We also reject petitioners' argument that M.C.L. § 791.233b; M.S.A. § 28.2303(3) and M.C.L. § 791.233(1)(c); M.S.A. § 28.2303(1)(c) violate equal protection or due process by denying prisoners convicted of certain offenses sentencing credit provided to prisoners generally. This Court has previously held that M.C.L. § 791.233b; M.S.A. § 28.2303(3) "is not unconstitutional as a denial of due process and equal protection of the laws in violation of the federal and state constitutions." People v. Burks, 128 Mich. App. 255, 257, 339 N.W.2d 734 (1983). M.C.L. § 791.233(1)(c); M.S.A. § 28.2303(1)(c) merely restates the substantive content of M.C.L. § 791.233b; M.S.A. § 28.2303(3), i.e., that parole shall not be granted to a prisoner sentenced for a crime listed in M.C.L. § 791.233b; M.S.A. § 28.2303(3) before the expiration of the minimum sentence imposed less an allowance for disciplinary credits. Accordingly, under Burks, M.C.L. § 791.233(1)(c); M.S.A. § 28.2303(1)(c) also does not violate the right to due process or equal protection.

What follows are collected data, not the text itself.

/-! ### Almost surely: no bad heavy cluster, or infinitely many -/

/-- A measurable event of probability one holds almost surely. [folklore] -/
theorem ae_mem_of_prob_eq_one {Ω : Type*} [MeasurableSpace Ω] {μ : Measure Ω}
    [IsProbabilityMeasure μ] {E : Set Ω} (hE : MeasurableSet E) (h1 : μ E = 1) :
    ∀ᵐ ω ∂μ, ω ∈ E := by
  have h0 : μ Eᶜ = 0 := (prob_compl_eq_zero_iff hE).2 h1
  filter_upwards [measure_eq_zero_iff_ae_notMem.1 h0] with ω hω using Set.notMem_compl_iff.1 hω

/-- Under `P_0` there is no heavy cluster: "almost surely infinitely many heavy clusters" forces
`p > 0`. [folklore] -/
theorem pos_of_ae_infinite_heavyClusters [Countable V] (G : SimpleGraph V) [G.LocallyFinite]
    (hconn : G.Connected) (o : V) (p : unitInterval)
    (hheavy : ∀ᵐ ω ∂(bondPercolation G p), (heavyClusters G o ω).Infinite) : 0 < (p : ℝ) := by
  rcases p.2.1.eq_or_lt with h0 | h0
  · exfalso
    have hp0 : p = 0 := Subtype.ext h0.symm
    have hN : ∀ᵐ ω ∂(bondPercolation G p), numInfiniteClusters ω = 0 := by
      rw [hp0]; exact ae_numInfiniteClusters_eq_zero_bot G
    have hF : ∀ᵐ ω ∂(bondPercolation G p), False := by
      filter_upwards [hheavy, hN] with ω hω hN0
      rw [numInfiniteClusters_eq_encard, Set.encard_eq_zero] at hN0
      have hsub := heavyClusters_subset_infiniteClusters G hconn o ω
      rw [hN0, Set.subset_empty_iff] at hsub
      rw [hsub] at hω
      exact hω Set.finite_empty
    rw [eventually_false_iff_eq_bot, ae_eq_bot] at hF
    exact IsProbabilityMeasure.ne_zero _ hF
  · exact h0

/-- Under `P_1` the configuration is `E(G)` and the connected graph `G` is a single cluster:
"almost surely infinitely many heavy clusters" forces `p < 1`. [folklore] -/
theorem lt_one_of_ae_infinite_heavyClusters [Countable V] (G : SimpleGraph V) [G.LocallyFinite]
    (hconn : G.Connected) (o : V) (p : unitInterval)
    (hheavy : ∀ᵐ ω ∂(bondPercolation G p), (heavyClusters G o ω).Infinite) : (p : ℝ) < 1 := by
  by_contra hge
  have hp1 : p = 1 := Subtype.ext (le_antisymm p.2.2 (not_lt.1 hge))
  have hμ : bondPercolation G p = Measure.dirac G.edgeSet := by
    rw [hp1]
    simp only [bondPercolation, ProbabilityTheory.setBernoulli_one]
  rw [hμ, ae_dirac_iff (measurableSet_infinite_heavyClusters G o)] at hheavy
  -- the open graph of `E(G)` is `G`, which is connected: one component only
  have hpre : (openGraph G.edgeSet).Preconnected := fun u v =>
    (hconn.preconnected u v).mono fun a b hab => (openGraph_adj _ a b).2 ⟨hab, hab.ne⟩
  haveI : Subsingleton (openGraph G.edgeSet).ConnectedComponent := hpre.subsingleton_connectedComponent
  exact hheavy (Set.toFinite _)

/-- **Timár 2006, towards Lemma 5.3 / Thm. 5.5 ("follows from insertion tolerance"), PROVED: almost
surely there is no bad heavy cluster or there are infinitely many.** On an infinite, connected,
locally finite, quasi-transitive graph, under `P_p` with almost surely infinitely many heavy
clusters: each event `{#bad heavy clusters = k}` is `Aut(G)`-invariant
(`encard_badHeavyClusters_relabel`), hence trivial (`bondPercolation_zero_one_of_autInvariant`);
were it almost sure for some `1 ≤ k < ∞`, then with positive probability some bad heavy `C(x)` and
some other heavy `C(y)` meet, and opening the edges of a walk from `x` to `y` (insertion
tolerance, `bondPercolation_real_pos_of_openEdges`) would give fewer than `k` bad heavy clusters
with positive probability (`union_not_le_encard_badHeavyClusters`) — a contradiction.
[cite: Timar2006, Lemma 5.3 (proof: "The existence of encounter points follows from insertion tolerance") and Thm. 5.5 (proof: ω̄)]
[cite: LyonsPeres2016, Prop. 7.3 and Thm. 7.5 (proof)] -/
theorem ae_badHeavyClusters_empty_or_infinite [Infinite V] (G : SimpleGraph V) [G.LocallyFinite]
    (hconn : G.Connected) (hqt : IsQuasiTransitive G) (o : V) (p : unitInterval)
    (hheavy : ∀ᵐ ω ∂(bondPercolation G p), (heavyClusters G o ω).Infinite) :
    ∀ᵐ ω ∂(bondPercolation G p),
      badHeavyClusters G o ω = ∅ ∨ (badHeavyClusters G o ω).Infinite := by
  classical
  haveI : Countable V := countable_of_connected_of_locallyFinite G hconn o
  set μ := bondPercolation G p with hμ
  have hfar : ∀ U : Set V, U.Finite → ∃ γ : G ≃g G, Disjoint ((γ : V → V) '' U) U :=
    fun U hU => hqt.exists_iso_disjoint_image hconn U hU
  -- the invariant events `{#bad = k}` are trivial
  have hinvk : ∀ k : ℕ, μ {ω | (badHeavyClusters G o ω).encard = k} = 0 ∨
      μ {ω | (badHeavyClusters G o ω).encard = k} = 1 := fun k =>
    bondPercolation_zero_one_of_autInvariant G p hfar (measurableSet_encard_badHeavyClusters_eq G o k)
      fun γ => by
        ext ω
        simp only [Set.mem_preimage, Set.mem_setOf_eq]
        rw [encard_badHeavyClusters_relabel G hconn γ o ω]
  -- it suffices that each `{#bad = k}`, `1 ≤ k < ∞`, is null
  suffices hnull : ∀ k : ℕ, 1 ≤ k → μ {ω | (badHeavyClusters G o ω).encard = k} = 0 by
    have hU : μ (⋃ k : ℕ, ⋃ (_ : 1 ≤ k), {ω | (badHeavyClusters G o ω).encard = k}) = 0 :=
      measure_iUnion_null fun k => measure_iUnion_null fun hk => hnull k hk
    filter_upwards [measure_eq_zero_iff_ae_notMem.1 hU] with ω hω
    by_contra hno
    rw [not_or] at hno
    obtain ⟨hne, hfin⟩ := hno
    have hfin' : (badHeavyClusters G o ω).Finite := Set.not_infinite.1 hfin
    obtain ⟨k, hk⟩ : ∃ k : ℕ, (badHeavyClusters G o ω).encard = k :=
      ⟨_, hfin'.encard_eq_coe_toFinset_card⟩
    have hk1 : 1 ≤ k := by
      by_contra h0
      have hk0 : k = 0 := by omega
      subst hk0
      rw [Nat.cast_zero, Set.encard_eq_zero] at hk
      exact hne hk
    exact hω (Set.mem_iUnion₂.2 ⟨k, hk1, hk⟩)
  intro k hk1
  rcases hinvk k with h0 | h1
  · exact h0
  exfalso
  have hp : 0 < (p : ℝ) := pos_of_ae_infinite_heavyClusters G hconn o p hheavy
  have hAE : ∀ᵐ ω ∂μ, (badHeavyClusters G o ω).encard = k :=
    ae_mem_of_prob_eq_one (measurableSet_encard_badHeavyClusters_eq G o k) h1
  -- with positive probability: `C(x)` bad heavy, `C(y)` heavy, not joined, `#bad = k`
  set A : V → V → Set (BondConfig V) := fun x y =>
    {ω | (IsHeavy G o (openCluster ω x) ∧ LevelBad G ω x) ∧ IsHeavy G o (openCluster ω y) ∧
      ¬ (openGraph ω).Reachable x y ∧ (badHeavyClusters G o ω).encard = k} with hAdef
  have hAunion : ∀ᵐ ω ∂μ, ω ∈ ⋃ x, ⋃ y, A x y := by
    filter_upwards [hAE, hheavy] with ω hω hH
    -- a bad heavy cluster `C(x)`
    have h1 : ((1 : ℕ) : ℕ∞) ≤ (badHeavyClusters G o ω).encard := by
      rw [hω]; exact_mod_cast hk1
    obtain ⟨s, hcard, hbad, -⟩ := (le_encard_badHeavyClusters_iff G o ω 1).1 h1
    obtain ⟨x, rfl⟩ := Finset.card_eq_one.1 hcard
    have hxb := hbad x (Finset.mem_singleton_self x)
    -- two disjoint heavy clusters, one of which is not `C(x)`
    obtain ⟨t, htcard, hth, htpair⟩ :=
      (le_encard_heavyClusters_iff G o ω 2).1 ((infinite_heavyClusters_iff G o ω).1 hH 2)
    obtain ⟨a, b, hab, rfl⟩ := Finset.card_eq_two.1 htcard
    have ha : a ∈ ({a, b} : Finset V) := by simp
    have hb : b ∈ ({a, b} : Finset V) := by simp
    by_cases hxa : (openGraph ω).Reachable x a
    · have hxb' : ¬ (openGraph ω).Reachable x b := fun h =>
        htpair (Finset.mem_coe.2 ha) (Finset.mem_coe.2 hb) hab (hxa.symm.trans h)
      exact Set.mem_iUnion.2 ⟨x, Set.mem_iUnion.2 ⟨b, hxb, hth b hb, hxb', hω⟩⟩
    · exact Set.mem_iUnion.2 ⟨x, Set.mem_iUnion.2 ⟨a, hxb, hth a ha, hxa, hω⟩⟩
  have hApos : ∃ x y, 0 < μ.real (A x y) := by
    by_contra hno
    push Not at hno
    have h0 : ∀ x y, μ (A x y) = 0 := fun x y =>
      (measureReal_eq_zero_iff (measure_ne_top _ _)).1 (le_antisymm (hno x y) measureReal_nonneg)
    have hU : μ (⋃ x, ⋃ y, A x y) = 0 :=
      measure_iUnion_null fun x => measure_iUnion_null fun y => h0 x y
    have hF : ∀ᵐ ω ∂μ, False := by
      filter_upwards [hAunion, measure_eq_zero_iff_ae_notMem.1 hU] with ω h1 h2 using h2 h1
    rw [eventually_false_iff_eq_bot, ae_eq_bot] at hF
    exact IsProbabilityMeasure.ne_zero μ hF
  obtain ⟨x, y, hxy⟩ := hApos
  -- insertion tolerance along a walk from `x` to `y`
  obtain ⟨w⟩ := hconn.preconnected x y
  set F : Finset (Sym2 V) := w.edges.toFinset with hF
  have hFE : (↑F : Set (Sym2 V)) ⊆ G.edgeSet := by
    intro e he
    simp only [hF, Finset.mem_coe, List.mem_toFinset] at he
    exact w.edges_subset_edgeSet he
  set E : Set (BondConfig V) := {ω | ¬ ((k : ℕ∞) ≤ (badHeavyClusters G o ω).encard)} with hE
  have hEm : MeasurableSet E := (measurableSet_le_encard_badHeavyClusters G o k).compl
  have hpos : 0 < μ.real E :=
    bondPercolation_real_pos_of_openEdges G hp F hFE hEm hxy fun ω hω =>
      union_not_le_encard_badHeavyClusters hconn w hω.1.1 hω.1.2 hω.2.1 hω.2.2.1 hω.2.2.2
  have hzero : μ.real E = 0 := by
    rw [measureReal_eq_zero_iff (measure_ne_top _ _)]
    refine measure_mono_null ?_ (ae_iff.1 hAE)
    intro ω hω h
    exact hω (le_of_eq (Eq.symm h))
  linarith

Because the Court's opinion in Burks does not set forth the reasoning behind its holding, we do so here. Legislative schemes distinguishing various categories of prisoners for parole eligibility purposes "require only some rational basis to sustain them." McGinnis v. Royster, 410 U.S. 263, 270, 93 S. Ct. 1055, 35 L. Ed. 2d 282 (1973). The numerous crimes listed in M.C.L. § 791.233b; M.S.A. § 28.2303(3) include many of the most serious offenses under state law. It is facially reasonable to regard those convicted of very serious crimes as generally posing a greater threat to society than other prisoners and, accordingly, to impose greater restrictions on their parole eligibility. Thus, we conclude that the statutes do not violate petitioners' due process and equal protection rights.

II

Finally, petitioners claim that the circuit court relied on inapplicable case law, an excerpt from People v. Fleming, 428 Mich. 408, 425, 410 N.W.2d 266 (1987), in which our Supreme Court indicated that the prosecution in a criminal case could not reasonably assert that the Legislature acted unconstitutionally by providing for good-time reductions to criminal sentences. We agree that the circuit court's reasoning is flawed because this case is inapposite to the issues petitioners raised. The circuit court also cited the inapposite cases of People v. Rushlow, 437 Mich. 149, 468 N.W.2d 487 (1991), and People v. Weaver (After Remand), 192 Mich.App. 231, 480 N.W.2d 607 (1991), which concerned the extent to which a sentencing *141 court may consider the effect of possible disciplinary credits in imposing sentence. However, this Court does not reverse a lower court's decision where it reached the right result for a wrong reason. See, e.g., Griffey v. Prestige Stamping, Inc, 189 Mich.App. 665, 669, 473 N.W.2d 790 (1991). Because the challenged statutes are not unconstitutional on the grounds asserted by petitioners, the circuit court reached the right result.

Affirmed.

NOTES

[*] Circuit judge, sitting on the Court of Appeals by assignment.